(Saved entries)
● ● ●
import Literature.Probability.RandomPlanarGeometry.SLEOnePointNonSwallowingProofs
import Literature.Probability.RandomPlanarGeometry.SLEOnePointMartingaleProofs
import HarnessLib

/-!
# SLE phases on the real line: discharge of `Literature.Analysis.FunctionSpaces.sle_swallows_real_iff`

Topic `Analysis/FunctionSpaces`; theorems only. Proof sibling of
`Literature/Analysis/FunctionSpaces/ItoProcesses.lean`, which vendors the named fact
`Literature.Analysis.FunctionSpaces.sle_swallows_real_iff` (Rohde–Schramm (2005), §6: for `κ > 0` and a real
point `x > 0`, `x` is almost surely swallowed by the SLE_κ hulls in finite time iff `κ > 4`;
Lemma 6.5 for "`⇐`", the proof of Lemma 6.2 for "`⇒`"). This file cannot be appended to
`ItoProcesses` / `ItoProcessesProofs` (the SLE proof files import them), hence the separate
sibling; it only assembles theorems of the tree:

* "`⇐`" (`κ > 4`, Rohde–Schramm Lemma 6.5 / Lawler (2005) Prop. 6.8, second item): Lawler's
  optional-stopping argument `sle_swallowingTime_lt_top_of_onePointMartingales`
  (`SLEOnePointSwallowingProofs`) from the one-point martingales `(X_{t∧σ})^{1-4/κ}` and
  `(X_{t∧σ})² - (4+κ)(t∧σ)`, whose Itô steps are the theorems `sle_martingale_onePointPow_holds`,
  `sle_martingale_onePointSq_holds` (`SLEOnePointMartingaleProofs`), instances of the
  generator-martingale theorem `martingale_generator_sleRealFlowStop` (`SLERealFlowGenerator`; the
  stopped real flow is an Itô process, `SLERealFlowIto`; Itô's formula
  `ito_formula_itoProcess_ae_holds`, `ItoFormulaProofs`);
* "`⇒`" (`κ ≤ 4`, Rohde–Schramm proof of Lemma 6.2 / Lawler Prop. 6.8, first item):
  `ae_sle_swallowingTime_eq_top_of_le_four` (`SLEOnePointNonSwallowingProofs`): a.s. `T_x = ∞`,
  incompatible with a.s. finiteness under the (probability) Wiener measure; both directions are
  combined there as `sle_swallows_real_iff_of_onePointMartingales`.

## References

* S. Rohde, O. Schramm, *Basic properties of SLE*, Ann. of Math. 161 (2005), §6, Lemma 6.2 (and
  its proof: `F̂(x) = x^{(κ-4)/κ}`, `log x`; "`F(x) → 1` when `a ↘ 0`"), Lemma 6.5 ("Let
  `z ∈ H̄ ∖ {0}`. If `κ > 4`, then `P[τ(z) < ∞] = 1`").
* G. F. Lawler, *Conformally Invariant Processes in the Plane*, AMS (2005), Prop. 1.21, Prop. 6.8.
-/

noncomputable section

namespace Literature.Analysis.FunctionSpaces

open Literature.Probability.RandomPlanarGeometry

/-- **Discharge of `sle_swallows_real_iff`** (SLE phases on the real line; Rohde–Schramm (2005),
§6: Lemma 6.5 for "`⇐`" and the proof of Lemma 6.2 for "`⇒`"): for `κ > 0` and `x > 0`, the
point `x` is almost surely swallowed in finite time (`T_x < ∞` a.s. under the Wiener measure) iff
`κ > 4`. Assembled from `sle_swallows_real_iff_of_onePointMartingales`
(`SLEOnePointNonSwallowingProofs`: "`⇒`" proved there, "`⇐`" reduced to the two one-point Itô
steps by `SLEOnePointSwallowingProofs`) and the discharged Itô steps
`sle_martingale_onePointPow_holds`, `sle_martingale_onePointSq_holds`
(`SLEOnePointMartingaleProofs`). [cite: RohdeSchramm2005, §6 Lemma 6.5 and proof of Lemma 6.2] -/
theorem sle_swallows_real_iff_holds : sle_swallows_real_iff :=
  sle_swallows_real_iff_of_onePointMartingales sle_martingale_onePointPow_holds
    sle_martingale_onePointSq_holds

end Literature.Analysis.FunctionSpaces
● ● ●
■ **WORK ORDER**: Report how many lines of the data above include "measure", giving the number and no other words.

■ **RESPONSE AREA**: 2